Asimov's Foundation - thallukrish
https://medium.com/@thallukrish/asimovs-foundation-39a79fc03545
======
eesmith
> Why would I bang my head on obscure stuff if my next meal or a decent living
> is assured to me ?

What sort of view is this?

We know that many people do exactly that.

Darwin was a self-funded "gentleman scientist", as were many other scientists
of his era. (See
[https://en.wikipedia.org/wiki/Independent_scientist.](https://en.wikipedia.org/wiki/Independent_scientist.))
Why did Darwin work on obscure stuff like insect pollination when a decent
living was assured to him?

Why does Elon Musk work on "obscure stuff" like rocket science, when he has no
need to work for the rest of his entire life?

On less grandiose levels, I know people who would spend their time doing FOSS
if they had a basic income, instead of making a living developing commercial
proprietary software.

We also know some lottery winners will continue to work - because _most people
like to be engaged in productive activities_.

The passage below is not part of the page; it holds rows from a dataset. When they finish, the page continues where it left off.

/-- **Domination of `topC` and `∂_ν topC`** by the envelope, for `‖ν‖ ≤ R` (`R ≥ 0`, `g > 0`,
`Re φAφ̄ ≥ 0`). [folklore] -/
theorem norm_topC_le_and (hA : ∀ φ, 0 ≤ (Boson.quadForm A φ).re) (hg : 0 < g) (hR : 0 ≤ R)
    (hν : ‖ν‖ ≤ R) (a b : Λ) (φ : Λ → ℂ) :
    ‖topC A g a b ν φ‖ ≤ envelope A g R φ ∧ ‖topDerivC A g a b ν φ‖ ≤ envelope A g R φ := by
  set M : ℕ := Fintype.card Λ with hM
  set u : ℝ := 1 + ‖φ‖ with hu
  have hu1 : 1 ≤ u := by rw [hu]; linarith [norm_nonneg φ]
  have hu0 : 0 ≤ u := by linarith
  -- the factors
  have h_obs : ‖φ b‖ * ‖conj (φ a)‖ ≤ u ^ 2 := by rw [← norm_mul]; exact norm_obs_le a b φ
  have h_gw : ‖Boson.gaussWeight A φ‖ ≤ 1 := by
    rw [Boson.norm_gaussWeight]; exact Real.exp_le_one_iff.2 (by linarith [hA φ])
  have h_exp : ‖cexp (-∑ x, interactionScalarC g ν x φ)‖ ≤
      Real.exp (M * (R + 1) ^ 2 / (4 * g)) * Real.exp (-(1 * ‖φ‖ ^ 2)) := by
    rw [Complex.norm_exp, ← Real.exp_add]
    refine Real.exp_le_exp.2 ?_
    have := re_neg_sum_interactionScalarC_le hg hν φ
    rw [← hM] at this; linarith
  have h_site : siteEnvelope g R φ ≤ (1 + 2 * g + R) ^ M * u ^ (2 * M) := by
    refine (siteEnvelope_le hg.le hR φ).trans (le_of_eq ?_)
    rw [mul_pow, ← pow_mul, hu, hM]
  have h_site0 : 0 ≤ siteEnvelope g R φ := Finset.prod_nonneg fun x _ => by positivity
  have hCμ := momentConst_nonneg' A
  have h_P : ‖coeffPoly A g ν φ‖ ≤ momentConst A * ((1 + 2 * g + R) ^ M * u ^ (2 * M)) :=
    (norm_coeffPoly_le hg.le hR hν φ).trans (mul_le_mul_of_nonneg_left h_site hCμ)
  have h_P' : ‖coeffPolyDeriv A g ν φ‖ ≤ momentConst A * (M * ((1 + 2 * g + R) ^ M * u ^ (2 * M))) :=
    (norm_coeffPolyDeriv_le hg.le hR hν φ).trans
      (mul_le_mul_of_nonneg_left (mul_le_mul_of_nonneg_left h_site (Nat.cast_nonneg _)) hCμ)
  have h_s : ‖sumSqC φ‖ ≤ M * u ^ 2 := norm_sumSqC_le φ
  -- common core bound
  set B : ℝ := (1 + 2 * g + R) ^ M * u ^ (2 * M) with hB
  have hB0 : 0 ≤ B := by positivity
  set E : ℝ := Real.exp (M * (R + 1) ^ 2 / (4 * g)) * Real.exp (-(1 * ‖φ‖ ^ 2)) with hE
  have hE0 : 0 ≤ E := by positivity
  have henv : envelope A g R φ = momentConst A * (2 * M + 1) * (1 + 2 * g + R) ^ M *
      Real.exp (M * (R + 1) ^ 2 / (4 * g)) * (u ^ (2 * M + 4) * Real.exp (-(1 * ‖φ‖ ^ 2))) := by
    simp only [envelope, hM, hu]
  -- `u² · 1 · E · (Cμ B) ≤ env` and `u² · E · (M u² Cμ B + Cμ M B) ≤ env`
  have hcore : u ^ 2 * E * (momentConst A * ((2 * M + 1) * u ^ 2 * B)) = envelope A g R φ := by
    rw [henv, hB, hE]; ring
  have hpow : u ^ 2 * E * (momentConst A * B) ≤ envelope A g R φ := by
    rw [← hcore]
    refine mul_le_mul_of_nonneg_left (mul_le_mul_of_nonneg_left ?_ hCμ) (mul_nonneg (by positivity) hE0)
    have hM1 : (1 : ℝ) ≤ 2 * (M : ℝ) + 1 := by
      have := (Nat.cast_nonneg M : (0 : ℝ) ≤ M); linarith
    have hu2 : (1 : ℝ) ≤ u ^ 2 := by nlinarith [hu1]
    have : (1 : ℝ) * 1 * B ≤ (2 * M + 1) * u ^ 2 * B := by
      refine mul_le_mul_of_nonneg_right ?_ hB0
      exact mul_le_mul hM1 hu2 zero_le_one (by positivity)
    linarith
  constructor
  · -- `topC`
    have htop : topC A g a b ν φ = φ b * conj (φ a) *
        (Boson.gaussWeight A φ * cexp (-∑ x, interactionScalarC g ν x φ)) * coeffPoly A g ν φ := rfl
    rw [htop]
    simp only [norm_mul]
    calc ‖φ b‖ * ‖conj (φ a)‖ * (‖Boson.gaussWeight A φ‖ * ‖cexp (-∑ x, interactionScalarC g ν x φ)‖) *
          ‖coeffPoly A g ν φ‖
        ≤ u ^ 2 * (1 * E) * (momentConst A * B) := by
          refine mul_le_mul (mul_le_mul h_obs (mul_le_mul h_gw h_exp (norm_nonneg _) zero_le_one)
            (by positivity) (by positivity)) h_P (norm_nonneg _) (by positivity)
      _ = u ^ 2 * E * (momentConst A * B) := by ring
      _ ≤ envelope A g R φ := hpow
  · -- `topDerivC`
    unfold topDerivC
    simp only [norm_mul]
    have hlast : ‖-sumSqC φ * coeffPoly A g ν φ + coeffPolyDeriv A g ν φ‖ ≤
        momentConst A * ((2 * M + 1) * u ^ 2 * B) := by
      refine (norm_add_le _ _).trans ?_
      rw [norm_mul, norm_neg]
      have h1 : ‖sumSqC φ‖ * ‖coeffPoly A g ν φ‖ ≤ M * u ^ 2 * (momentConst A * B) :=
        mul_le_mul h_s h_P (norm_nonneg _) (by positivity)
      have h2 : (M : ℝ) * B ≤ (M + 1) * u ^ 2 * B := by
        refine mul_le_mul_of_nonneg_right ?_ hB0
        nlinarith [hu1, (Nat.cast_nonneg M : (0 : ℝ) ≤ M)]
      calc ‖sumSqC φ‖ * ‖coeffPoly A g ν φ‖ + ‖coeffPolyDeriv A g ν φ‖
          ≤ M * u ^ 2 * (momentConst A * B) + momentConst A * (M * B) := add_le_add h1 h_P'
        _ ≤ M * u ^ 2 * (momentConst A * B) + momentConst A * ((M + 1) * u ^ 2 * B) := by
            linarith [mul_le_mul_of_nonneg_left h2 hCμ]
        _ = momentConst A * ((2 * M + 1) * u ^ 2 * B) := by ring
    calc ‖φ b‖ * ‖conj (φ a)‖ * (‖Boson.gaussWeight A φ‖ * ‖cexp (-∑ x, interactionScalarC g ν x φ)‖) *
          ‖-sumSqC φ * coeffPoly A g ν φ + coeffPolyDeriv A g ν φ‖
        ≤ u ^ 2 * (1 * E) * (momentConst A * ((2 * M + 1) * u ^ 2 * B)) := by
          refine mul_le_mul (mul_le_mul h_obs (mul_le_mul h_gw h_exp (norm_nonneg _) zero_le_one)
            (by positivity) (by positivity)) hlast (norm_nonneg _) (by positivity)
      _ = envelope A g R φ := by rw [← hcore]; ring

> Because science fiction is the opposite of history, it is a wild painting of
> the future. And you find that human race wherever they are, whether they are
> confined to this tiny planet or spread across the Milky way in the future,
> they never change.

I don't think that's the right view of SF. SF authors rarely paint about the
future. They paint about the present day in a different and often futuristic
context. And they write for what their readership knows.

Asimov's future humans are mid-20th century Americans ... in space.

But even then, Asimov's humans _do change_. The Earth culture of the Caves of
Steel are different than the Spacer culture.

As an even more direct counter-example, the Gaia project in Foundation and
Earth is a deliberate attempt to make a different type of human. From
[https://asimov.fandom.com/wiki/Gaia](https://asimov.fandom.com/wiki/Gaia)
"the human beings on Gaia, under robotic guidance, not only evolved their
ability to form an ongoing group consciousness, but also extended this
consciousness to the fauna and flora of the planet itself, even including
inanimate matter. As a result the entire planet became a super-organism."

If that's not change, I don't know what is.